/-- The inner phase sum `φ(m,n) = ∑_a ν_a e(…)` is bounded by `(2A)^{1/2} ‖ν‖`. [folklore] -/
theorem BC_norm_phi_le {A : ℝ} (hA : 0 ≤ A) (ϑ : ℤ) (η : ℝ) (ν : ℕ → ℂ) (m n : ℕ) :
    ‖∑ a ∈ Icc 1 ⌊2 * A⌋₊, ν a * Complex.exp (2 * Real.pi * Complex.I *
        ((ϑ : ℂ) * (a : ℂ) * ((((m : ZMod n)⁻¹).val : ℕ) : ℂ) / (n : ℂ) +
          (η : ℂ) * (a : ℂ) / ((m : ℂ) * (n : ℂ))))‖ ≤
      Real.sqrt (2 * A) * Real.sqrt (∑ a ∈ Icc 1 ⌊2 * A⌋₊, ‖ν a‖ ^ 2) := by
  calc _ ≤ ∑ a ∈ Icc 1 ⌊2 * A⌋₊, ‖ν a * Complex.exp (2 * Real.pi * Complex.I *
        ((ϑ : ℂ) * (a : ℂ) * ((((m : ZMod n)⁻¹).val : ℕ) : ℂ) / (n : ℂ) +
          (η : ℂ) * (a : ℂ) / ((m : ℂ) * (n : ℂ))))‖ := norm_sum_le _ _
    _ = ∑ a ∈ Icc 1 ⌊2 * A⌋₊, ‖ν a‖ := by
        refine Finset.sum_congr rfl fun a _ => ?_
        have h : (2 * Real.pi * Complex.I *
            ((ϑ : ℂ) * (a : ℂ) * ((((m : ZMod n)⁻¹).val : ℕ) : ℂ) / (n : ℂ) +
              (η : ℂ) * (a : ℂ) / ((m : ℂ) * (n : ℂ)))) =
            ((2 * Real.pi * ((ϑ : ℝ) * (a : ℝ) * ((((m : ZMod n)⁻¹).val : ℕ) : ℝ) / (n : ℝ) +
              η * (a : ℝ) / ((m : ℝ) * n)) : ℝ) : ℂ) * Complex.I := by
          push_cast; ring
        rw [norm_mul, h, Complex.norm_exp_ofReal_mul_I, mul_one]
    _ ≤ _ := by
        -- Cauchy–Schwarz on the box `1 ≤ a ≤ 2A`
        have hcard : ((Icc 1 ⌊2 * A⌋₊).card : ℝ) ≤ 2 * A := by
          rw [Nat.card_Icc]; simpa using Nat.floor_le (by positivity : (0 : ℝ) ≤ 2 * A)
        have h1 : (∑ a ∈ Icc 1 ⌊2 * A⌋₊, ‖ν a‖) ^ 2 ≤ (2 * A) * ∑ a ∈ Icc 1 ⌊2 * A⌋₊, ‖ν a‖ ^ 2 :=
          sq_sum_le_card_mul_sum_sq.trans (mul_le_mul_of_nonneg_right hcard
            (Finset.sum_nonneg fun _ _ => sq_nonneg _))
        calc ∑ a ∈ Icc 1 ⌊2 * A⌋₊, ‖ν a‖ = Real.sqrt ((∑ a ∈ Icc 1 ⌊2 * A⌋₊, ‖ν a‖) ^ 2) :=
              (Real.sqrt_sq (Finset.sum_nonneg fun _ _ => norm_nonneg _)).symm
          _ ≤ Real.sqrt ((2 * A) * ∑ a ∈ Icc 1 ⌊2 * A⌋₊, ‖ν a‖ ^ 2) := Real.sqrt_le_sqrt h1
          _ = _ := Real.sqrt_mul (by positivity) _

*Your instructions*: Every one of the entries must be printed exactly.

*Answer for the task*:
/-- The inner phase sum `φ(m,n) = ∑_a ν_a e(…)` is bounded by `(2A)^{1/2} ‖ν‖`. [folklore] -/
theorem BC_norm_phi_le {A : ℝ} (hA : 0 ≤ A) (ϑ : ℤ) (η : ℝ) (ν : ℕ → ℂ) (m n : ℕ) :
    ‖∑ a ∈ Icc 1 ⌊2 * A⌋₊, ν a * Complex.exp (2 * Real.pi * Complex.I *
        ((ϑ : ℂ) * (a : ℂ) * ((((m : ZMod n)⁻¹).val : ℕ) : ℂ) / (n : ℂ) +
          (η : ℂ) * (a : ℂ) / ((m : ℂ) * (n : ℂ))))‖ ≤
      Real.sqrt (2 * A) * Real.sqrt (∑ a ∈ Icc 1 ⌊2 * A⌋₊, ‖ν a‖ ^ 2) := by
  calc _ ≤ ∑ a ∈ Icc 1 ⌊2 * A⌋₊, ‖ν a * Complex.exp (2 * Real.pi * Complex.I *
        ((ϑ : ℂ) * (a : ℂ) * ((((m : ZMod n)⁻¹).val : ℕ) : ℂ) / (n : ℂ) +
          (η : ℂ) * (a : ℂ) / ((m : ℂ) * (n : ℂ))))‖ := norm_sum_le _ _
    _ = ∑ a ∈ Icc 1 ⌊2 * A⌋₊, ‖ν a‖ := by
        refine Finset.sum_congr rfl fun a _ => ?_
        have h : (2 * Real.pi * Complex.I *
            ((ϑ : ℂ) * (a : ℂ) * ((((m : ZMod n)⁻¹).val : ℕ) : ℂ) / (n : ℂ) +
              (η : ℂ) * (a : ℂ) / ((m : ℂ) * (n : ℂ)))) =
            ((2 * Real.pi * ((ϑ : ℝ) * (a : ℝ) * ((((m : ZMod n)⁻¹).val : ℕ) : ℝ) / (n : ℝ) +
              η * (a : ℝ) / ((m : ℝ) * n)) : ℝ) : ℂ) * Complex.I := by
          push_cast; ring
        rw [norm_mul, h, Complex.norm_exp_ofReal_mul_I, mul_one]
    _ ≤ _ := by
        -- Cauchy–Schwarz on the box `1 ≤ a ≤ 2A`
        have hcard : ((Icc 1 ⌊2 * A⌋₊).card : ℝ) ≤ 2 * A := by
          rw [Nat.card_Icc]; simpa using Nat.floor_le (by positivity : (0 : ℝ) ≤ 2 * A)
        have h1 : (∑ a ∈ Icc 1 ⌊2 * A⌋₊, ‖ν a‖) ^ 2 ≤ (2 * A) * ∑ a ∈ Icc 1 ⌊2 * A⌋₊, ‖ν a‖ ^ 2 :=
          sq_sum_le_card_mul_sum_sq.trans (mul_le_mul_of_nonneg_right hcard
            (Finset.sum_nonneg fun _ _ => sq_nonneg _))
        calc ∑ a ∈ Icc 1 ⌊2 * A⌋₊, ‖ν a‖ = Real.sqrt ((∑ a ∈ Icc 1 ⌊2 * A⌋₊, ‖ν a‖) ^ 2) :=
              (Real.sqrt_sq (Finset.sum_nonneg fun _ _ => norm_nonneg _)).symm
          _ ≤ Real.sqrt ((2 * A) * ∑ a ∈ Icc 1 ⌊2 * A⌋₊, ‖ν a‖ ^ 2) := Real.sqrt_le_sqrt h1
          _ = _ := Real.sqrt_mul (by positivity) _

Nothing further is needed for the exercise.